Furthermore, Jackson notes that by tasking novels with being anti-racist, instructive works, folks are “Reinforc[ing] the idea that Black writers aren’t paying attention to these things, [that] Black writers are just a means for white people to be better white people.” That is, Black writers and their works should be appreciated for their craft and language — not always filtered through a pedagogical lens fit for white consumption.

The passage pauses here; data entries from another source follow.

/-- **The `U(𝔤)`-span of a `Δ`-finite subspace consists of analytic vectors** (any automorphy
datum). Let `X₁, …, X_d` span `𝔤`, `V ≤ W` finite-dimensional with `∑ᵢ Xᵢ (Xᵢ ψ) ∈ V` for
`ψ ∈ V`, and let `φ` lie in the complex span of the iterated Lie derivatives `Y₁ (⋯ (Yₙ ψ))`
(`Yᵢ ∈ 𝔤` arbitrary, `ψ ∈ V`; this span is the `𝔤`-stable space generated by `V`). Then for
`f ∈ ℒ²(μ)` with `invQuot f = φ`, the orbit `t ↦ R(exp tX) [f]` is real analytic at every `t₀`, for
every `X ∈ 𝔤`. Harish-Chandra 1953, Lemma 34 and §7; Nelson 1959, §8. [cite: HarishChandraTAMS1953, Lemma 34 (p. 228)] -/
theorem analyticAt_rightRegular_toLp_of_mem_lieSpan_of_laplacian_stable {I : Type*} [Fintype I]
    (Xf : I → 𝒟.arch.lie) (hXf : Submodule.span ℝ (Set.range Xf) = ⊤)
    (V : Submodule ℂ (𝒢.Adelic → ℂ)) [FiniteDimensional ℂ V] (hVW : V ≤ W)
    (hΔ : ∀ ψ ∈ V, ∑ i, lieDeriv 𝒟.ofArch (Xf i) (lieDeriv 𝒟.ofArch (Xf i) ψ) ∈ V)
    {φ : 𝒢.Adelic → ℂ}
    (hφ : φ ∈ Submodule.span ℂ {χ | ∃ (l : List 𝒟.arch.lie) (ψ : 𝒢.Adelic → ℂ), ψ ∈ V ∧
      χ = iterLieDeriv 𝒟.ofArch l ψ})
    {f : 𝒢.automorphicQuotient → ℂ} (hf : MemLp f 2 μ) (hfφ : invQuot 𝒢 f = φ)
    (X : 𝒟.arch.lie) (t₀ : ℝ) :
    AnalyticAt ℝ (fun t : ℝ ↦ 𝒢.rightRegular μ (𝒟.ofArch (𝒟.arch.expMem (t • X))) (hf.toLp f)) t₀ := by
  obtain ⟨ρ, hρ⟩ := h.isLieStableSmooth.exists_lieHom
  let T : Submodule ℂ W := V.comap W.subtype
  haveI : FiniteDimensional ℂ T :=
    LinearEquiv.finiteDimensional (Submodule.comapSubtypeEquivOfLe hVW).symm
  have hT : ∀ u ∈ T, (∑ i, ρ (Xf i) * ρ (Xf i)) u ∈ T := fun u hu ↦ by
    change (((∑ i, ρ (Xf i) * ρ (Xf i)) u : W) : 𝒢.Adelic → ℂ) ∈ V
    rw [IsLieStableSmooth.coe_sum_lieHom_mul_lieHom_apply ρ hρ]
    exact hΔ _ hu
  -- the function-level Lie span is the image of the span `G` of words inside `W`
  set G : Submodule ℂ W := Submodule.span ℂ {χ : W | ∃ (l : List I) (φ₀ : W), φ₀ ∈ T ∧
      χ = (l.map fun i ↦ ρ (Xf i)).prod φ₀} with hG
  have hle : Submodule.span ℂ {χ | ∃ (l : List 𝒟.arch.lie) (ψ : 𝒢.Adelic → ℂ), ψ ∈ V ∧
      χ = iterLieDeriv 𝒟.ofArch l ψ} ≤ G.map W.subtype := by
    rw [Submodule.span_le]
    rintro _ ⟨l, ψ, hψ, rfl⟩
    refine ⟨⟨iterLieDeriv 𝒟.ofArch l ψ, h.isLieStableSmooth.iterLieDeriv_mem l (hVW hψ)⟩, ?_, rfl⟩
    exact mk_iterLieDeriv_mem_span_prod ρ hρ h.isLieStableSmooth Xf hXf T (φ := ⟨ψ, hVW hψ⟩) hψ l
  obtain ⟨φ', hφ'G, hφ'⟩ := hle hφ
  have hcl : h.cl φ' = hf.toLp f := h.cl_eq_toLp hf (hfφ.trans hφ'.symm)
  rw [← hcl]
  exact h.analyticAt_rightRegular_cl_of_mem_span_prod ρ hρ Xf hXf T hT hφ'G X t₀

/-- Matrix-coefficient form of
`analyticAt_rightRegular_toLp_of_mem_lieSpan_of_laplacian_stable`: `t ↦ ⟪u, R(exp tX) [f]⟫` is
real analytic at every `t₀` for every `u ∈ L²(μ)` — the hypothesis `hana` of
`closure_l2OfForms_exp_invariant_of_analytic(_of_memLp)` for the Lie span of `V`.
[cite: HarishChandraTAMS1953, Lemma 34 (p. 228)] -/
theorem analyticAt_inner_rightRegular_toLp_of_mem_lieSpan_of_laplacian_stable {I : Type*}
    [Fintype I] (Xf : I → 𝒟.arch.lie) (hXf : Submodule.span ℝ (Set.range Xf) = ⊤)
    (V : Submodule ℂ (𝒢.Adelic → ℂ)) [FiniteDimensional ℂ V] (hVW : V ≤ W)
    (hΔ : ∀ ψ ∈ V, ∑ i, lieDeriv 𝒟.ofArch (Xf i) (lieDeriv 𝒟.ofArch (Xf i) ψ) ∈ V)
    {φ : 𝒢.Adelic → ℂ}
    (hφ : φ ∈ Submodule.span ℂ {χ | ∃ (l : List 𝒟.arch.lie) (ψ : 𝒢.Adelic → ℂ), ψ ∈ V ∧
      χ = iterLieDeriv 𝒟.ofArch l ψ})
    {f : 𝒢.automorphicQuotient → ℂ} (hf : MemLp f 2 μ) (hfφ : invQuot 𝒢 f = φ)
    (X : 𝒟.arch.lie) (u : 𝒢.L2 μ) (t₀ : ℝ) :
    AnalyticAt ℝ (fun t : ℝ ↦
      ⟪u, 𝒢.rightRegular μ (𝒟.ofArch (𝒟.arch.expMem (t • X))) (hf.toLp f)⟫_ℂ) t₀ := by
  have han := h.analyticAt_rightRegular_toLp_of_mem_lieSpan_of_laplacian_stable Xf hXf V hVW hΔ hφ
    hf hfφ X t₀
  have h2 := (((innerSL ℂ u).restrictScalars ℝ).analyticAt _).comp han
  simpa only [Function.comp_def, ContinuousLinearMap.coe_restrictScalars', innerSL_apply_apply] using h2

/-- **The `U(𝔤)`-span of a `𝔨`-finite `𝔭^∓`-null subspace consists of analytic vectors** (any
automorphy datum; Cauchy–Riemann route). Hypotheses on `(Y, P, Q)`, `V`, `c` as in
`analyticAt_rightRegular_toLp_of_null`; conclusion for every `φ` in the complex span of the
iterated Lie derivatives of elements of `V` and `f ∈ ℒ²(μ)` with `invQuot f = φ`: the orbit
`t ↦ R(exp tX) [f]` is real analytic at every `t₀`, for every `X ∈ 𝔤`. Harish-Chandra 1953,
Lemma 34; Nelson 1959, §8; Knapp 1986, Ch. VIII. [cite: HarishChandraTAMS1953, Lemma 34 (p. 228)] -/
theorem analyticAt_rightRegular_toLp_of_mem_lieSpan_of_null {ιK ιP : Type*} [Fintype ιK]
    [Fintype ιP] (Y : ιK → 𝒟.arch.lie) (P Q : ιP → 𝒟.arch.lie)
    (hspan : Submodule.span ℝ (Set.range (Sum.elim Y (Sum.elim P Q))) = ⊤)
    (hPQ : ∀ b, ⁅P b, Q b⁆ ∈ Submodule.span ℝ (Set.range Y))
    (V : Submodule ℂ (𝒢.Adelic → ℂ)) [FiniteDimensional ℂ V] (hVW : V ≤ W)
    (hVY : ∀ a, ∀ ψ ∈ V, lieDeriv 𝒟.ofArch (Y a) ψ ∈ V) (c : ℂ) (hc : c * c = -1)
    (hnull : ∀ b, ∀ ψ ∈ V, lieDeriv 𝒟.ofArch (Q b) ψ = c • lieDeriv 𝒟.ofArch (P b) ψ)
    {φ : 𝒢.Adelic → ℂ}
    (hφ : φ ∈ Submodule.span ℂ {χ | ∃ (l : List 𝒟.arch.lie) (ψ : 𝒢.Adelic → ℂ), ψ ∈ V ∧
      χ = iterLieDeriv 𝒟.ofArch l ψ})
    {f : 𝒢.automorphicQuotient → ℂ} (hf : MemLp f 2 μ) (hfφ : invQuot 𝒢 f = φ)
    (X : 𝒟.arch.lie) (t₀ : ℝ) :
    AnalyticAt ℝ (fun t : ℝ ↦ 𝒢.rightRegular μ (𝒟.ofArch (𝒟.arch.expMem (t • X))) (hf.toLp f)) t₀ := by
  refine h.analyticAt_rightRegular_toLp_of_mem_lieSpan_of_laplacian_stable (Sum.elim Y (Sum.elim P Q))
    hspan V hVW (fun ψ hψ ↦ ?_) hφ hf hfφ X t₀
  have hsm : IsArchSmooth 𝒟.ofArch ψ := h.smooth ψ (hVW hψ)
  rw [Fintype.sum_sum_type, Fintype.sum_sum_type]
  simp only [Sum.elim_inl, Sum.elim_inr]
  refine V.add_mem (V.sum_mem fun a _ ↦ hVY a _ (hVY a _ hψ)) ?_
  rw [← Finset.sum_add_distrib]
  refine V.sum_mem fun b _ ↦ ?_
  rw [lieDeriv_lieDeriv_add_of_null (P b) (Q b) c hc hsm (hnull b ψ hψ)]
  refine V.smul_mem _ ?_
  obtain ⟨r, hr⟩ := (Submodule.mem_span_range_iff_exists_fun ℝ).mp (hPQ b)
  rw [← hr, hsm.lieDeriv_sum_smul_left 𝒟.ofArch]
  exact V.sum_mem fun a _ ↦ V.smul_of_tower_mem _ (hVY a _ hψ)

From Toni Morrison and James Baldwin to Octavia E. Butler and Yusef Komunyakaa, Black writers have always shaped and defined the literary landscape — and contemporary Black novelists, poets and memoirists continue to sculpt that landscape. Penning everything from YA rom-coms and daring novels to lyrical memoirs, these writers have crafted some of today’s must-read, soon-to-be-classic works.

Angie Thomas

“At an early age I learned that people make mistakes, and you have to decide if their mistakes are bigger than your love for them.” (The Hate U Give)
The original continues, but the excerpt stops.